# American family looking towards NZ



## cdljep

Hello all. My husband, our 3 children (15,11,10) and I are looking at a move to Wellington next year. This is something we've talked about for fifteen years and like most people who get this far, we've done extensive research. I have tried to do my research without rose colored glasses, as no place is perfect. 

My main concern is the rumors of severe racism towards Americans and most importantly, extreme bullying at school. We live in a relatively safe area in the US and none of my children have ever experienced physical violence. The thought of moving them across the world for a better life, only to have them beat on is very upsetting. 

Unfortunately, most people I've come across on different forums have no children, very young children or grown children. Any input that can be given on these issues would be truly appreciate. Good or bad. Thank You!


----------



## topcat83

cdljep said:


> Hello all. My husband, our 3 children (15,11,10) and I are looking at a move to Wellington next year. This is something we've talked about for fifteen years and like most people who get this far, we've done extensive research. I have tried to do my research without rose colored glasses, as no place is perfect.
> 
> My main concern is the rumors of severe racism towards Americans and most importantly, extreme bullying at school. We live in a relatively safe area in the US and none of my children have ever experienced physical violence. The thought of moving them across the world for a better life, only to have them beat on is very upsetting.
> 
> Unfortunately, most people I've come across on different forums have no children, very young children or grown children. Any input that can be given on these issues would be truly appreciate. Good or bad. Thank You!


Hi there - and welcome to the Forum.

You know, I'd love to know how these rumours start. If any Americans out there really have encountered racism & bullying, then please tell us more.

From what I've seen, most New Zealanders don't agree with America's (or should I say America's governments) policies, but I think that is a very different thing to racism; most of the Americans I've met over here don't agree with them either! 

You will be accepted as you are found. The cities of Auckland and Wellington in particular are very multicultural. Some of the smaller more way out of town places might be a bit more parochial, and it will take longer to become accepted - but probably an out-of-town Kiwi would have the same problem! (I'm sure you know the type of places - every country has them )

Our impression is that more US citizens are emigrating here than they were five years ago. In fact, we showed our house to family from Texas today (we're moving soon - just an hour out of Auckland - semi-retirement) and they were loving life here.


----------



## anski

Hi & welcome.

I have to agree with Top Cat. I have never experienced any resentment towards Americans. We are friends with an American couple (they have been in New Zealand 40 years, we also have several other American friends who have lived in NZ a shorter time but all are happy & have no plans to leave NZ.

As far as bullying at school well I suppose this depends on where you choose to live, but I can speak with authority of the school in my local area of Auckland & it certainly was not the case.

It seems that statements which show New Zealand in a negative light are more bandied about than the opposite.

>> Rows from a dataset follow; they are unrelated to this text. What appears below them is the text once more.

/-- **`E(z|ψ)` high in the cusp is `ψ(y)`**: if `ψ = 0` on `(-∞, a)` and `Im z > 1/a` then
`E(z|ψ) = ψ(Im z)` (`-1 ∈ Γ`, width one: the rows `(0, ±1)` give `ψ(y)`, every other row has height
`≤ 1/y < a`). With `incEis_eq_zero_of_lt_im`: in the cuspidal zone an incomplete Eisenstein series
IS its constant term — the identity behind truncation by subtracting constant terms.
[cite: Iwaniec2002, §3.2 (3.12) & (3.16), PDF pp. 43–44; §6.4 (6.29), PDF p. 88] -/
theorem incEis_eq_of_lt_im
    (hΓ : Γ ≤ (Matrix.SpecialLinearGroup.toGL : SL(2, ℝ) →* GL (Fin 2) ℝ).range)
    (hneg : (-1 : GL (Fin 2) ℝ) ∈ Γ) (hd : IsDiscreteSubgroup Γ)
    (hT : Matrix.GeneralLinearGroup.upperRightHom (1 : ℝ) ∈ Γ)
    {ψ : ℝ → ℂ} {a : ℝ} (ha : 0 < a) (hψa : ∀ t < a, ψ t = 0) {z : ℍ} (hz : 1 / a < z.im) :
    incEis Γ ψ z = ψ z.im := by
  classical
  set r₁ : rows Γ := ⟨((1 : GL (Fin 2) ℝ) : Matrix (Fin 2) (Fin 2) ℝ) 1, row_mem_rows Γ.one_mem⟩ with hr₁
  set r₂ : rows Γ := ⟨((-1 : GL (Fin 2) ℝ) : Matrix (Fin 2) (Fin 2) ℝ) 1, row_mem_rows hneg⟩ with hr₂
  have hr₁0 : r₁.1 0 = 0 := by simp [hr₁]
  have hr₁1 : r₁.1 1 = 1 := by simp [hr₁]
  have hr₂0 : r₂.1 0 = 0 := by simp [hr₂, Units.val_neg]
  have hr₂1 : r₂.1 1 = -1 := by simp [hr₂, Units.val_neg]
  have hne : r₁ ≠ r₂ := by
    intro h
    have := congrArg (fun r : rows Γ => r.1 1) h
    simp only [hr₁1, hr₂1] at this
    norm_num at this
  have him : ∀ r : rows Γ, r.1 0 = 0 → (r.1 1 = 1 ∨ r.1 1 = -1) → rowIm r.1 z = z.im := by
    intro r h0 h1
    rw [rowIm, normSq_rowDenom, h0]
    rcases h1 with h | h <;> simp [h]
  set s₀ : Finset (rows Γ) := {r₁, r₂} with hs₀
  have hzero : ∀ r : rows Γ, r ∉ s₀ → ψ (rowIm r.1 z) = 0 := by
    intro r hr
    have h0 : r.1 0 ≠ 0 := by
      intro h0
      apply hr
      rcases apply_one_eq_of_mem_rows hΓ hd hT r.2 h0 with h1 | h1
      · have : r = r₁ := Subtype.ext (funext fun j => by
          fin_cases j
          · simp [h0, hr₁0]
          · simp [h1, hr₁1])
        simp [hs₀, this]
      · have : r = r₂ := Subtype.ext (funext fun j => by
          fin_cases j
          · simp [h0, hr₂0]
          · simp [h1, hr₂1])
        simp [hs₀, this]
    refine hψa _ (lt_of_le_of_lt (rowIm_le_inv_im hΓ hd hT r.2 h0 z) ?_)
    have hy := z.im_pos
    rw [div_lt_iff₀ hy]
    rw [div_lt_iff₀ ha] at hz
    linarith
  unfold incEis
  rw [tsum_eq_sum hzero, hs₀, Finset.sum_pair hne, him r₁ hr₁0 (Or.inl hr₁1),
    him r₂ hr₂0 (Or.inr hr₂1)]
  ring

/-- The same at the cusp `𝔞 = σ∞`: `E_𝔞(z|ψ) = ψ(Im σ⁻¹z)` for `Im σ⁻¹z > 1/a`. [cite: Iwaniec2002, §3.2 (3.16), PDF p. 44] -/
theorem incEisCusp_eq_of_lt_im
    (hΓ : Γ ≤ (Matrix.SpecialLinearGroup.toGL : SL(2, ℝ) →* GL (Fin 2) ℝ).range)
    (hneg : (-1 : GL (Fin 2) ℝ) ∈ Γ) (hd : IsDiscreteSubgroup Γ) (σ : SL(2, ℝ))
    (hper : (ConjAct.toConjAct (Matrix.SpecialLinearGroup.toGL σ : GL (Fin 2) ℝ)⁻¹ • Γ).strictPeriods =
      AddSubgroup.zmultiples 1)
    {ψ : ℝ → ℂ} {a : ℝ} (ha : 0 < a) (hψa : ∀ t < a, ψ t = 0) {z : ℍ} (hz : 1 / a < (σ⁻¹ • z).im) :
    incEisCusp Γ σ ψ z = ψ (σ⁻¹ • z).im := by
  have hle : ConjAct.toConjAct (Matrix.SpecialLinearGroup.toGL σ : GL (Fin 2) ℝ)⁻¹ • Γ ≤
      (Matrix.SpecialLinearGroup.toGL : SL(2, ℝ) →* GL (Fin 2) ℝ).range := by
    rw [← map_inv]; exact conj_le_range hΓ σ⁻¹
  exact incEis_eq_of_lt_im hle ((neg_one_mem_conj_iff _).mpr hneg) (hd.conj _)
    (upperRightHom_one_mem_of_periods hper) ha hψa hz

I can only say that I as an Australian chose to live in New Zealand instead of Australia. Yes I am currently overseas & have been for the past 2 years but come September I am moving back & looking forward to it.


----------



## cdljep

Thank you so much for the comments! I was reading the _[deleted]_ forums. Honestly it was the first I had heard of it (besides the occasional American comment being made, which honestly I would expect). One poster had said that her entire family was basically ran out of the country and that her children were beaten relentlessly on more than one occasion. I don't believe she stated where she was living at the time. I understand that people go there mainly to vent, but this post and others really disturbed me. I wanted to voice these concerns elsewhere in the hopes I would get responses from those less jaded. 


Obviously NZ isn't for everyone, as we say in the US "different strokes for different folks". If things of that nature were rampant, I'm not sure it would be for anyone!

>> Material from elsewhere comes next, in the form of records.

/-- ★ **TOTAL MASS OF THE SECOND DIFFERENCE**: `Σ_t |E_ν(x+e_ν,t) − 2E_ν(x,t) + E_ν(x−e_ν,t)| ≤ 24∕ℓ²`. [cite: Balaban1984PropagatorsI, (1.29)-(1.31) p.23] -/
theorem sum_abs_secondDiff_weightE_le (hp0 : p 0 = 1) (hpℓ : p (P.L ^ k) = 0)
    (hpD : ∀ r : ℕ, 1 ≤ r → r + 1 ≤ P.L ^ k → |p (r + 1) - 2 * p r + p (r - 1)| ≤ 6 / (((P.L ^ k : ℕ) : ℝ)) ^ 2)
    (hpc : p 1 + p (P.L ^ k - 1) = 1) (hpk0 : 0 ≤ p (P.L ^ k - 1)) (hpk : p (P.L ^ k - 1) ≤ 3 / (((P.L ^ k : ℕ) : ℝ)) ^ 2)
    (ν : Fin P.d) (x : Site P 0) :
    ∑ t : ZMod (P.sitesPerDir k), |(p (((x.shift ν) ν - h).val % P.L ^ k) * (if (iterBlockOf k (fun κ => (x.shift ν) κ - h)) ν = t then (1 : ℝ) else 0) + (1 - p (((x.shift ν) ν - h).val % P.L ^ k)) * (if (iterBlockOf k (fun κ => (x.shift ν) κ - h)) ν + 1 = t then (1 : ℝ) else 0)) - 2 * (p ((x ν - h).val % P.L ^ k) * (if (iterBlockOf k (fun κ => x κ - h)) ν = t then (1 : ℝ) else 0) + (1 - p ((x ν - h).val % P.L ^ k)) * (if (iterBlockOf k (fun κ => x κ - h)) ν + 1 = t then (1 : ℝ) else 0)) + (p (((x.unshift ν) ν - h).val % P.L ^ k) * (if (iterBlockOf k (fun κ => (x.unshift ν) κ - h)) ν = t then (1 : ℝ) else 0) + (1 - p (((x.unshift ν) ν - h).val % P.L ^ k)) * (if (iterBlockOf k (fun κ => (x.unshift ν) κ - h)) ν + 1 = t then (1 : ℝ) else 0))| ≤ 24 / (((P.L ^ k : ℕ) : ℝ)) ^ 2 := by
  have hℓN : P.L ^ k ∣ P.sitesPerDir 0 := ⟨P.sitesPerDir k, by
    unfold Params.sitesPerDir; rw [Nat.sub_zero, mul_left_comm, ← pow_add, Nat.add_sub_cancel' hk]⟩
  have hℓ : 0 < P.L ^ k := pow_pos P.L_pos k
  have hpt : ∀ t : ZMod (P.sitesPerDir k), |(p (((x.shift ν) ν - h).val % P.L ^ k) * (if (iterBlockOf k (fun κ => (x.shift ν) κ - h)) ν = t then (1 : ℝ) else 0) + (1 - p (((x.shift ν) ν - h).val % P.L ^ k)) * (if (iterBlockOf k (fun κ => (x.shift ν) κ - h)) ν + 1 = t then (1 : ℝ) else 0)) - 2 * (p ((x ν - h).val % P.L ^ k) * (if (iterBlockOf k (fun κ => x κ - h)) ν = t then (1 : ℝ) else 0) + (1 - p ((x ν - h).val % P.L ^ k)) * (if (iterBlockOf k (fun κ => x κ - h)) ν + 1 = t then (1 : ℝ) else 0)) + (p (((x.unshift ν) ν - h).val % P.L ^ k) * (if (iterBlockOf k (fun κ => (x.unshift ν) κ - h)) ν = t then (1 : ℝ) else 0) + (1 - p (((x.unshift ν) ν - h).val % P.L ^ k)) * (if (iterBlockOf k (fun κ => (x.unshift ν) κ - h)) ν + 1 = t then (1 : ℝ) else 0))|
      ≤ 6 / (((P.L ^ k : ℕ) : ℝ)) ^ 2 * (|(fun z : Site P 0 => if (iterBlockOf k (fun κ => z κ - h)) ν = t then (1 : ℝ) else 0) (Function.update x ν (x ν + ((P.L ^ k : ℕ) : ZMod (P.sitesPerDir 0)))) - (fun z : Site P 0 => if (iterBlockOf k (fun κ => z κ - h)) ν = t then (1 : ℝ) else 0) x| + |(fun z : Site P 0 => if (iterBlockOf k (fun κ => z κ - h)) ν = t then (1 : ℝ) else 0) x - (fun z : Site P 0 => if (iterBlockOf k (fun κ => z κ - h)) ν = t then (1 : ℝ) else 0) (Function.update x ν (x ν - ((P.L ^ k : ℕ) : ZMod (P.sitesPerDir 0))))|) := by
    intro t
    rw [← hermStep_ind_eq hk h p ν t (x.shift ν), ← hermStep_ind_eq hk h p ν t x, ← hermStep_ind_eq hk h p ν t (x.unshift ν)]
    exact abs_secondDiff_hermStep_le (P.L ^ k) h p hℓN hℓ hp0 hpℓ hpD hpc hpk0 hpk ν (fun z : Site P 0 => if (iterBlockOf k (fun κ => z κ - h)) ν = t then (1 : ℝ) else 0) (fun z => ind_runConst hk h ν ν t z) x
  refine (Finset.sum_le_sum fun t _ => hpt t).trans ?_
  rw [← Finset.mul_sum, Finset.sum_add_distrib]
  have h1 := sum_abs_ind_sub_le (k := k) h ν (Function.update x ν (x ν + ((P.L ^ k : ℕ) : ZMod (P.sitesPerDir 0)))) x
  have h2 := sum_abs_ind_sub_le (k := k) h ν x (Function.update x ν (x ν - ((P.L ^ k : ℕ) : ZMod (P.sitesPerDir 0))))
  have h62 : (0 : ℝ) ≤ 6 / (((P.L ^ k : ℕ) : ℝ)) ^ 2 := by positivity
  calc 6 / (((P.L ^ k : ℕ) : ℝ)) ^ 2 * (∑ t : ZMod (P.sitesPerDir k), |(fun z : Site P 0 => if (iterBlockOf k (fun κ => z κ - h)) ν = t then (1 : ℝ) else 0) (Function.update x ν (x ν + ((P.L ^ k : ℕ) : ZMod (P.sitesPerDir 0)))) - (fun z : Site P 0 => if (iterBlockOf k (fun κ => z κ - h)) ν = t then (1 : ℝ) else 0) x| + ∑ t : ZMod (P.sitesPerDir k), |(fun z : Site P 0 => if (iterBlockOf k (fun κ => z κ - h)) ν = t then (1 : ℝ) else 0) x - (fun z : Site P 0 => if (iterBlockOf k (fun κ => z κ - h)) ν = t then (1 : ℝ) else 0) (Function.update x ν (x ν - ((P.L ^ k : ℕ) : ZMod (P.sitesPerDir 0))))|)
      ≤ 6 / (((P.L ^ k : ℕ) : ℝ)) ^ 2 * (2 + 2) := by
        refine mul_le_mul_of_nonneg_left (add_le_add ?_ ?_) h62
        · simpa only using h1
        · simpa only using h2
    _ = 24 / (((P.L ^ k : ℕ) : ℝ)) ^ 2 := by ring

I would really love someone in or commuting into Welly, with school age children, to respond.

@topcat, I'm very familiar with the small town "good ol' boy" syndrome. You are very right that there are people with that mentality everywhere!


----------



## kiwigser

cdljep said:


> Thank you so much for the comments! I was reading the _[deleted]_ forums. Honestly it was the first I had heard of it (besides the occasional American comment being made, which honestly I would expect). One poster had said that her entire family was basically ran out of the country and that her children were beaten relentlessly on more than one occasion. I don't believe she stated where she was living at the time. I understand that people go there mainly to vent, but this post and others really disturbed me. I wanted to voice these concerns elsewhere in the hopes I would get responses from those less jaded.
> 
> 
> Obviously NZ isn't for everyone, as we say in the US "different strokes for different folks". If things of that nature were rampant, I'm not sure it would be for anyone!
> 
> I would really love someone in or commuting into Welly, with school age children, to respond.
> 
> @topcat, I'm very familiar with the small town "good ol' boy" syndrome. You are very right that there are people with that mentality everywhere!

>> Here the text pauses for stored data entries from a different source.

import Summits.Ventures.PercRepro.RankLevelSetRuleQThirteenCertDefsLo1

/-!
# PercRepro — THE PARTIAL PRODUCTS OF THE LOWER CERTIFICATE OF THE FAMILY `k = 13` (p4, gen 25; C-044; paper §13.7): the two identities
`N^h·na + D^h·nb = P^h` (`h = A, B`; the lower convergent, eighths of the short factor), each one `ring` with the short half-factor on the left.
No `sorry`; axioms standard.
-/

namespace PercRepro

set_option maxHeartbeats 6400000 in
set_option maxRecDepth 16384 in
/-- The partial product identity A of the lower certificate: `N_23^A·na + D_23^A·nb` in `(q, m)` — the short part
(27 + 29 monomials) on the left of each product. -/
lemma thirteen_lower_prodA (q m : ℚ) :
    cfTwentyThreeN8A q m * naThirteen q m + cfTwentyThreeD8A q m * nbThirteen q m = pLowerThirteenA q m := by
  unfold cfTwentyThreeN8A cfTwentyThreeD8A naThirteen nbThirteen pLowerThirteenA; ring

set_option maxHeartbeats 6400000 in
set_option maxRecDepth 16384 in
/-- The partial product identity B of the lower certificate: `N_23^B·na + D_23^B·nb` in `(q, m)` — the short part
(28 + 29 monomials) on the left of each product. -/
lemma thirteen_lower_prodB (q m : ℚ) :
    cfTwentyThreeN8B q m * naThirteen q m + cfTwentyThreeD8B q m * nbThirteen q m = pLowerThirteenB q m := by
  unfold cfTwentyThreeN8B cfTwentyThreeD8B naThirteen nbThirteen pLowerThirteenB; ring

end PercRepro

_[deleted] _was set up to make money, it started with a lot of hype, but seems to get a small membership,


----------



## topcat83

Sorry peoples - I had to edit your posts to take out the name of another forum. Sauce for the goose, and all that


----------



## Darla.R

cdljep said:


> Thank you so much for the comments! I was reading the _[deleted]_ forums. Honestly it was the first I had heard of it (besides the occasional American comment being made, which honestly I would expect). One poster had said that her entire family was basically ran out of the country and that her children were beaten relentlessly on more than one occasion. I don't believe she stated where she was living at the time. I understand that people go there mainly to vent, but this post and others really disturbed me. I wanted to voice these concerns elsewhere in the hopes I would get responses from those less jaded.
> 
> 
> Obviously NZ isn't for everyone, as we say in the US "different strokes for different folks". If things of that nature were rampant, I'm not sure it would be for anyone!
> 
> I would really love someone in or commuting into Welly, with school age children, to respond.
> 
> @topcat, I'm very familiar with the small town "good ol' boy" syndrome. You are very right that there are people with that mentality everywhere!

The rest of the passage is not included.